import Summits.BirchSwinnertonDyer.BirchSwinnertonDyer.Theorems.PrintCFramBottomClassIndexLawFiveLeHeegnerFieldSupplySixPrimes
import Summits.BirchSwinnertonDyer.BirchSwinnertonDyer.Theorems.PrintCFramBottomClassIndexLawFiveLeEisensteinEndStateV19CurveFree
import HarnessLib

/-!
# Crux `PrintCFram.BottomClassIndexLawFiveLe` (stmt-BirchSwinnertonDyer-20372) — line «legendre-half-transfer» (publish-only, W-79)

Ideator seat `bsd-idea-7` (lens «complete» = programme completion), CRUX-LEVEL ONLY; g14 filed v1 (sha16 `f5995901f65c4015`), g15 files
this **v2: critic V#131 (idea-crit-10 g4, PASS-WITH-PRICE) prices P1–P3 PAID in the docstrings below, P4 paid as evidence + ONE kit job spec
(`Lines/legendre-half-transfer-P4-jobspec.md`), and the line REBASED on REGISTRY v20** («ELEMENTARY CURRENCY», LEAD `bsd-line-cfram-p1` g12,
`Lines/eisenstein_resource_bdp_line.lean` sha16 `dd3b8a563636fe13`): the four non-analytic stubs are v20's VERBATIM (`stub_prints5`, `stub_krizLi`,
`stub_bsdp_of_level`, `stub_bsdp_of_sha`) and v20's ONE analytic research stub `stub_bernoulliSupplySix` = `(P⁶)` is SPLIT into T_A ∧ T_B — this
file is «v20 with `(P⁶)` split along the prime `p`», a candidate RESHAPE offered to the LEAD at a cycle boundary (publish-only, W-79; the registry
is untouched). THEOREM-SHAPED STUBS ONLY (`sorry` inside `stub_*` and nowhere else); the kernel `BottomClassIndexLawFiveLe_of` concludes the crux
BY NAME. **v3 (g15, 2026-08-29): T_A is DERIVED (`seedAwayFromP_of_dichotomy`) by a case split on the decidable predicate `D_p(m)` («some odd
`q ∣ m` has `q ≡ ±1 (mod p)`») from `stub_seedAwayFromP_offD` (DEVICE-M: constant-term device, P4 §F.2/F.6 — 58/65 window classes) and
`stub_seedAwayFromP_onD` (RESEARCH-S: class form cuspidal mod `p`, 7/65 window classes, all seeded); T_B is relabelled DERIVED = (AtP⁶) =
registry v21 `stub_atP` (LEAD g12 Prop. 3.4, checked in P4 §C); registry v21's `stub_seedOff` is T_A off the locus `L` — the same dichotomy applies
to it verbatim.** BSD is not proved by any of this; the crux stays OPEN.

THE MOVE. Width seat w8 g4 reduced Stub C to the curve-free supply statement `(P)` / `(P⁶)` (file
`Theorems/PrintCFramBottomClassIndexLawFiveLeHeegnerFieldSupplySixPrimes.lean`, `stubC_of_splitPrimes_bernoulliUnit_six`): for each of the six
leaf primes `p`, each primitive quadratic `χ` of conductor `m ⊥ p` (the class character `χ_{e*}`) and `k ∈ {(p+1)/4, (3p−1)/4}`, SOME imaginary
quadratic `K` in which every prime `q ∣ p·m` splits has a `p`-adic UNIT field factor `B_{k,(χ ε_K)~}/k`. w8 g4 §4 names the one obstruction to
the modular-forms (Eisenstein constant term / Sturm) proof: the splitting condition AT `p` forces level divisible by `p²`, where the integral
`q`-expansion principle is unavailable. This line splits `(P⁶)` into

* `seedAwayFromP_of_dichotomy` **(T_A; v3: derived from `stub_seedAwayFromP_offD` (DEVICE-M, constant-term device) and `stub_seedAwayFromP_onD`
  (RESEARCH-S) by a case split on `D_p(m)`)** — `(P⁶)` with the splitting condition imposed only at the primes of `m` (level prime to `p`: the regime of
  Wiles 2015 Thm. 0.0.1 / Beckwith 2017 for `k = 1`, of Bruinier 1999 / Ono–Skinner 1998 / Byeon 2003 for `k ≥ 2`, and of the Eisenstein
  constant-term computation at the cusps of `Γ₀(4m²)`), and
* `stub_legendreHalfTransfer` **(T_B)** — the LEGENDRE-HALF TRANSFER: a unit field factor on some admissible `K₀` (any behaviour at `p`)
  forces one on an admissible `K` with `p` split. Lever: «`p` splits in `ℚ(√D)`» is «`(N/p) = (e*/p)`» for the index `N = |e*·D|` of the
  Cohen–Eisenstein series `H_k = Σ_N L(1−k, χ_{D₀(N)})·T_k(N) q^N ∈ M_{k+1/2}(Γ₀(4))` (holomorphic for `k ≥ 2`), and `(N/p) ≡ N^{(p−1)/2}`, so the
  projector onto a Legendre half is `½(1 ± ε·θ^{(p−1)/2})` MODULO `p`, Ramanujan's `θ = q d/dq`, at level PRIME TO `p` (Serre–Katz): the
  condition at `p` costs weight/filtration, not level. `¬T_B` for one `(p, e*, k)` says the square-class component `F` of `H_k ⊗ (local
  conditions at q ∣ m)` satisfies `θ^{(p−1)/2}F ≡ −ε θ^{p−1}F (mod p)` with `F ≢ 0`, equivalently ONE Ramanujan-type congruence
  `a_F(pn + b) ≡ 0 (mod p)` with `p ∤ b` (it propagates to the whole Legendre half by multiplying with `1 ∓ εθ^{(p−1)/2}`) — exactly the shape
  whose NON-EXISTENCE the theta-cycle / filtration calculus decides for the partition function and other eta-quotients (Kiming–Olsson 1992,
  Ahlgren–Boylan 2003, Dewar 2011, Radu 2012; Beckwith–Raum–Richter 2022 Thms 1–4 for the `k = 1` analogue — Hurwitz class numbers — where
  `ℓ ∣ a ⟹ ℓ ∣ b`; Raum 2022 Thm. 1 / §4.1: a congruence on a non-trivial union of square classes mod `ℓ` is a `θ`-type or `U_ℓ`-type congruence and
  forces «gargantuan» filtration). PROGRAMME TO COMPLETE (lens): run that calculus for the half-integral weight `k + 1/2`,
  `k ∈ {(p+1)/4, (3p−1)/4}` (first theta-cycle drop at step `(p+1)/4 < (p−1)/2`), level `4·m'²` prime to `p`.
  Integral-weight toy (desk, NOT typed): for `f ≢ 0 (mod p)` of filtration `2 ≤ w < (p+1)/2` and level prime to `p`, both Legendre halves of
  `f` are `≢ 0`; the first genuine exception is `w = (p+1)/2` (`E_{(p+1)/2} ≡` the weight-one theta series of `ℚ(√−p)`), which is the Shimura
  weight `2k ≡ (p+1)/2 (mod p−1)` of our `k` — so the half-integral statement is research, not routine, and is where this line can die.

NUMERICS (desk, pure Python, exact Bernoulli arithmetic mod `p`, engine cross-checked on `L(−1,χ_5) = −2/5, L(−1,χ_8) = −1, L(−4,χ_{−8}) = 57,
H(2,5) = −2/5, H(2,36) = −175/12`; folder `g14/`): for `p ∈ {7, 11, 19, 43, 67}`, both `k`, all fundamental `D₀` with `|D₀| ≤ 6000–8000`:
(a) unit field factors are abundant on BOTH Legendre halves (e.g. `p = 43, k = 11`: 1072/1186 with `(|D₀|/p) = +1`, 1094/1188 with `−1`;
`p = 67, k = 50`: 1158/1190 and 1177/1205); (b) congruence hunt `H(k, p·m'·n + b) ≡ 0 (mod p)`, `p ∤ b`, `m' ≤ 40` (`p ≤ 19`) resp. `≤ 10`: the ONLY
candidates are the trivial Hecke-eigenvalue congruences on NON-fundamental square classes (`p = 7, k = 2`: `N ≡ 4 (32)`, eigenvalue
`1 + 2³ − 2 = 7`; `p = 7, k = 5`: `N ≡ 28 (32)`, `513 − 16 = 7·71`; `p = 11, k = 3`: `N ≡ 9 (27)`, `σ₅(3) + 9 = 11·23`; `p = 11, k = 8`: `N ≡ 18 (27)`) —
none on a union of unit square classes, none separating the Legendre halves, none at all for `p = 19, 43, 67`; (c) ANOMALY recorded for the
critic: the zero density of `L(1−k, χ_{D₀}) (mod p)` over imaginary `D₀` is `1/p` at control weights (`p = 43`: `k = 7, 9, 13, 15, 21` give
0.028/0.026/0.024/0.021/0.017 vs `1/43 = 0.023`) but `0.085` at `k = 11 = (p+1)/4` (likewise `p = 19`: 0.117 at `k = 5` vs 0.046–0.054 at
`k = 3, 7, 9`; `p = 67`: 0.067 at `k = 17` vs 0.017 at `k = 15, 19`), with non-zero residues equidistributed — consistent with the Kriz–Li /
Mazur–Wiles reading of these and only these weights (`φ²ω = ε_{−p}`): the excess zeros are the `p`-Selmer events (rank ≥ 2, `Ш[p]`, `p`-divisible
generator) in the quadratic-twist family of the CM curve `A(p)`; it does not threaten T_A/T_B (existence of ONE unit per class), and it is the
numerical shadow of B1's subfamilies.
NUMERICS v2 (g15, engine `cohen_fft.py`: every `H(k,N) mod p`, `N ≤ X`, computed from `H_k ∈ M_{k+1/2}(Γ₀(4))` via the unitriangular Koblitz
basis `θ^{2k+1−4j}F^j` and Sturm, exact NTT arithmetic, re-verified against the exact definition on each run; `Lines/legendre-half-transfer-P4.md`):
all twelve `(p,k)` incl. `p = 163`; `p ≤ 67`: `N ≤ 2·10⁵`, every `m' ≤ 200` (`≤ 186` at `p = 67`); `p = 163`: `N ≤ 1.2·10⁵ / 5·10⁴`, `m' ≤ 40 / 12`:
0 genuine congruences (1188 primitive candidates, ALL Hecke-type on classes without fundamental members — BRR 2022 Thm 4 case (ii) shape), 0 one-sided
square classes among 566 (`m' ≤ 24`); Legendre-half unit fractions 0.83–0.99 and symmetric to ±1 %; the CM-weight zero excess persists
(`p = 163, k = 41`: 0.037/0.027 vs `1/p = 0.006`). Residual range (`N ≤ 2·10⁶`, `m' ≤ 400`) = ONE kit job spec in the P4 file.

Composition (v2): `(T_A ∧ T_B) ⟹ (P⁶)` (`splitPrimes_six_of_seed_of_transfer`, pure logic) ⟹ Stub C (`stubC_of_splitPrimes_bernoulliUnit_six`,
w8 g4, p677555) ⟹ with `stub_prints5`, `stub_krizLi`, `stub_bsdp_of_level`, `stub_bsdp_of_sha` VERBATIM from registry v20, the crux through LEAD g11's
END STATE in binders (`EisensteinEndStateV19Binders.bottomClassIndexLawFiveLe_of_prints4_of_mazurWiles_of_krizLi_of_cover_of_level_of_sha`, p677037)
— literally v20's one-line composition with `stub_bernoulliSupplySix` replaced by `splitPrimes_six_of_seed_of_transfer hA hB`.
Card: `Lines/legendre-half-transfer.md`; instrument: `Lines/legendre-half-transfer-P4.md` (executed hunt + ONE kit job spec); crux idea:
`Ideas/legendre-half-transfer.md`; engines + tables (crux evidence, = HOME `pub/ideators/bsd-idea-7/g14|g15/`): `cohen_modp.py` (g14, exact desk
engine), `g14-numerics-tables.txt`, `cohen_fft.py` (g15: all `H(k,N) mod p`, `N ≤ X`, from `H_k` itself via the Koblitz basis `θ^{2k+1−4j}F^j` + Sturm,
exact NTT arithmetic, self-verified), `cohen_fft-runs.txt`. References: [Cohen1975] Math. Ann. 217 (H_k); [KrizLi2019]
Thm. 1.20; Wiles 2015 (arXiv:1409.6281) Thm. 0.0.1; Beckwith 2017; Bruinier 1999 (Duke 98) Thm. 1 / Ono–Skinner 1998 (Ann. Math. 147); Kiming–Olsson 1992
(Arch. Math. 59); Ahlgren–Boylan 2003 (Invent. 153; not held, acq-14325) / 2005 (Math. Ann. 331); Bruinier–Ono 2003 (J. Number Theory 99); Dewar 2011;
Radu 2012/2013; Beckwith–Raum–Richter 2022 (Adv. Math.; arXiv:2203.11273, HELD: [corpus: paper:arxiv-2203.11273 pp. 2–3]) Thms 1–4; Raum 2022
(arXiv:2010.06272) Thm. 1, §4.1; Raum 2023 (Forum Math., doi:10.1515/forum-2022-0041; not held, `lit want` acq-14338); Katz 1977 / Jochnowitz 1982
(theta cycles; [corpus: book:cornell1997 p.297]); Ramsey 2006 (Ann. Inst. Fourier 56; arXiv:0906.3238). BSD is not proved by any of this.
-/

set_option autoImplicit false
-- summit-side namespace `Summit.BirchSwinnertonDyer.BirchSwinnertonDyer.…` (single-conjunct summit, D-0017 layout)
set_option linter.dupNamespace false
§ §
Nothing but the lines from the start of the data through the line holding "and the line" should be restated, and each one exactly.

- **RESULT OF THE TASK**:
import Summits.BirchSwinnertonDyer.BirchSwinnertonDyer.Theorems.PrintCFramBottomClassIndexLawFiveLeHeegnerFieldSupplySixPrimes
import Summits.BirchSwinnertonDyer.BirchSwinnertonDyer.Theorems.PrintCFramBottomClassIndexLawFiveLeEisensteinEndStateV19CurveFree
import HarnessLib

/-!
# Crux `PrintCFram.BottomClassIndexLawFiveLe` (stmt-BirchSwinnertonDyer-20372) — line «legendre-half-transfer» (publish-only, W-79)

Ideator seat `bsd-idea-7` (lens «complete» = programme completion), CRUX-LEVEL ONLY; g14 filed v1 (sha16 `f5995901f65c4015`), g15 files
this **v2: critic V#131 (idea-crit-10 g4, PASS-WITH-PRICE) prices P1–P3 PAID in the docstrings below, P4 paid as evidence + ONE kit job spec
(`Lines/legendre-half-transfer-P4-jobspec.md`), and the line REBASED on REGISTRY v20** («ELEMENTARY CURRENCY», LEAD `bsd-line-cfram-p1` g12,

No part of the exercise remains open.